HYPREP has been accused of gross mishandling of funds, which has led to the delay in the clean-up. On its website, HYPREP says it is in the process of awarding contracts for the clean-up. But many Ogonis have grown sceptical of the process, which they describe as vague and poorly outlined. Nubari Saatah, a writer and Ogoni activist from Bomu believes “HYPREP is a scam.”

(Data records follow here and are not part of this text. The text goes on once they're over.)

import Summits.QuantumFields.YangMills.Theorems.FluctuationComparisonRegPrIntLS2BetaLocalOfSupTower
import HarnessLib

/-!
# S2β · AVG₂♭-ax_q, THE SUP CHAIN (UV3-NODE §94), FILE 3 — THE LIFT-RECURSION KNIT: the sup tower budget (ST) (✓p829725's `hSTL`, the pairing lane's last analytic letter) FROM
# a top-stage ladder bound (TOP-LAD), a per-level lift-plus-ladder recursion (LIFT-LAD) with contraction `A·L ≤ ½`, and an `L^t`-weighted additive budget (SCT-c) — §94.5 BY KERNEL,
# with the three analytic letters ABSTRACTED to per-level real inequalities so that their holders discharge them in their own currencies

Cell `ym3-torus` (YM ladder rung R3 = continuum `SU(2)` Yang–Mills on the three-torus at fixed lattice data — a RUNG: NOT d = 4, NOT infinite volume, NOT a mass gap,
NOT Clay).  Width seat «width 17» `ym3-torus-px17` (gen 22); crux `stmt-QuantumFields-20520` (`…Theses.UnitScaleTilt.FluctuationComparisonRegPrIntL`), LINE g18-1 S2β.
By kernel so far: GAP♯∘ ⟸ {h3, (D-stage)×2, LOC} (px16 g22 ✓`…GapOrbitAtStageAxial`), LOC ⟸ (ST) (✓p829725 `loc_of_supTowerLetter`).  THIS FILE: (ST) ⟸ LIFT-LADDER.
`--kind proof --supports stmt-QuantumFields-20520 --as helper`, count-neutral, DEFINITION-FREE (0 `def`, 0 `instance`, 0 `notation`, 0 `sorry`).

THE ARCHITECTURE (UV3-NODE §94.5).  Name the (ST) summands `a_t := Σ_{B : PBond (F.P J) 0} ‖log η⁽ᴶ⁺ᵗ⁺¹⁾|_{READ_t(B)}‖²_∞` (`t < K − J`; the Pi-sup of the truncated log-chord field,
text VERBATIM from ✓p829725).  In the common `AxStage` gauge (✓p828013 §1) a level-`(J+t+1)` chord is, on tree-comb bonds, the LIFTED level-`(J+t)` chord (✓p828327
`stageChord_treeComb_eq_liftChord`; `= 1` at the top level `J+1`, `stageChord_treeComb_top`), and on live bonds a relative LADDER holonomy (px5 g23 Q11a, px16 ✓p828102); so with
the hat lift's sup contraction and a per-level «ladder∕curl part» `c_t` (the supplier's choice of read set and currency):
  (TOP-LAD) `a₀ ≤ c₀`;   (LIFT-LAD) `a_{t+1} ≤ A·a_t + c_{t+1}` with `0 ≤ A`, `A·L ≤ ½`;   (SCT-c) `Σ_{t<K−J} L^t·c_t ≤ C_c·e^{c_c·Σθ}·(N⁻¹d² + N·REL)`
⟹ (ST) with `C_ST := 2·C_c`, `c_ST := c_c` — a one-line geometric absorption (`Σ L^t a_t ≤ Σ L^t c_t + A·L·Σ L^t a_t`).

WHAT IS PROVED (sorry-free).
§1 ★`weighted_sum_le_of_recursion` — the real-sequence lemma (`Finset.sum_range_succ'` shift; no tower induction).
§2 ★★★`supTower_of_liftLadder` — (ST) AT FIXED DATA (text = ✓p829725 `local_of_supTower`'s `hST`) from (TOP-LAD) ∧ (LIFT-LAD) ∧ (SCT-c) at that data, for an ARBITRARY `c : ℕ → ℝ`.
§3 ★★★`supTowerLetter_of_liftLadderLetter (G) (Ax) (hLL)` — ✓p829725's `hSTL` VERBATIM from ONE bundled letter LIFT-LADDER in LOC's own prefix
   («`∀ L > 1, ∃ A ≥ 0, A·L ≤ ½ ∧ ∃ C_c ≥ 0, ∃ c_c ≥ 0, ∀ ⟨LOC's prefix⟩, ∃ c : ℕ → ℝ, (TOP-LAD) ∧ (LIFT-LAD) ∧ (SCT-c)`»); hence
   `loc_of_supTowerLetter G Ax (supTowerLetter_of_liftLadderLetter G Ax hLL)` : LOC, and GAP♯∘'s last letter = LIFT-LADDER by kernel.
PENS for the three abstract letters (bus 16:54–17:26Z): (TOP-LAD) = px5 g23 Q11b over Q11a `dist1_ladder_rel_le`; (LIFT-LAD) = px12 g25 (R1) sup edition + Q11a with the lifted rail term;
(SCT-c) = px13 g26 CURL-AVG (✓`…CovWalkSumStokes` + B∕C: diluted lattice-Stokes transport of relative plaquette sups).

INHABITATION (★★OWNER RULING №100): LAW-FREE — real inequalities between sup sizes of descended chord fields of one pair of configurations; no fibre law, no score, no integrability.

HONEST SCOPE.  Finite-sum algebra over ✓p829725 by name; nothing of Bałaban's analysis is asserted or proved ([Balaban1985Averaging] Prop. 4 (128)–(135) p.37–38 is the printed SUP recursion
this architecture transcribes); (TOP-LAD), (LIFT-LAD), (SCT-c), (ST), LOC, TAYLOR♭_q, AVG₂♭-ax_q, (D-ax), h3 HYPOTHESES; GAP♯∘ (`stub_uniformFibreGapOrbit`, registry 3732b7df UNTOUCHED),
S2β, the five registered stubs (0∕5), 20520, 19936, 19200, `YM3TorusSU2` are NOT proved; rung R3 — NOT d = 4, NOT infinite volume, NOT a mass gap, NOT Clay; the Yang–Mills mass gap is
NOT proved.
-/

set_option autoImplicit false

A source familiar with the organisation says the funds are available but bureaucracy in the government is slowing down the process and the provision of clean water sources. The source said the process will take time, and urged residents to be patient. But for Ogoni residents who have been waiting for remediation for years, patience, they say, is a luxury.

'Water not fit for use'

It was in 2010 that Vieme and other residents of Bomu first noticed the signpost warning them not to drink from the borehole in the village centre, the one borehole that serves the entire community. “PROHIBITION!” black letters screamed on a white background. The sign had been erected by the HYPREP committee after it was found that groundwater serving the borehole had been affected by the blowout of Shell’s pipelines in 2009. The oil spill resulted in a fire that had burned for 36 hours, coating the soil in bitumen, according to Amnesty International reports. 

 Yet, seven years after the UNEP report was released, the people of Bomu, Bodo and other affected villages still rely on the same sources of water. The effect has been a rise in unknown diseases and death, residents say.

“It’s like living in a gas chamber,” 58-year-old Pii says. “We bury not less than 10 people every weekend in this community,” he continues, pointing to posters announcing obituaries from a window in his study.

Pii does not exaggerate. Throughout Bomu and Bodo, similar posters are stuck on wooden poles and fences in their dozens. The oldest age the posters announce is 56. The posters don’t show any children – traditionally, the death of children is not announced. Even pregnant women are at risk. Pii says a large percentage of pregnant women deliver stillborn babies.

A 2017 report by the University of St Gallen researchers echoes the chief’s claims. Researchers revealed that oil spills occurring within a 10 km radius of a pregnant woman strongly raises the risk of neonatal deaths by 38 percent per 100,000 live births. It doesn’t end there though, the study says children who manage to survive the neonatal period may suffer from health consequences like low weight-to-height ratio during their first year of life.

Still, families can hardly stop eating the toxic farm produce they harvest or drinking the water available, explains Vieme. Even as he speaks, women and children pass by with buckets of water from the stream. The problem is not a lack of awareness. “We’re helpless,” he cries, “Even though we are aware of the danger, we still go there. If not, we will die of hunger and starvation.”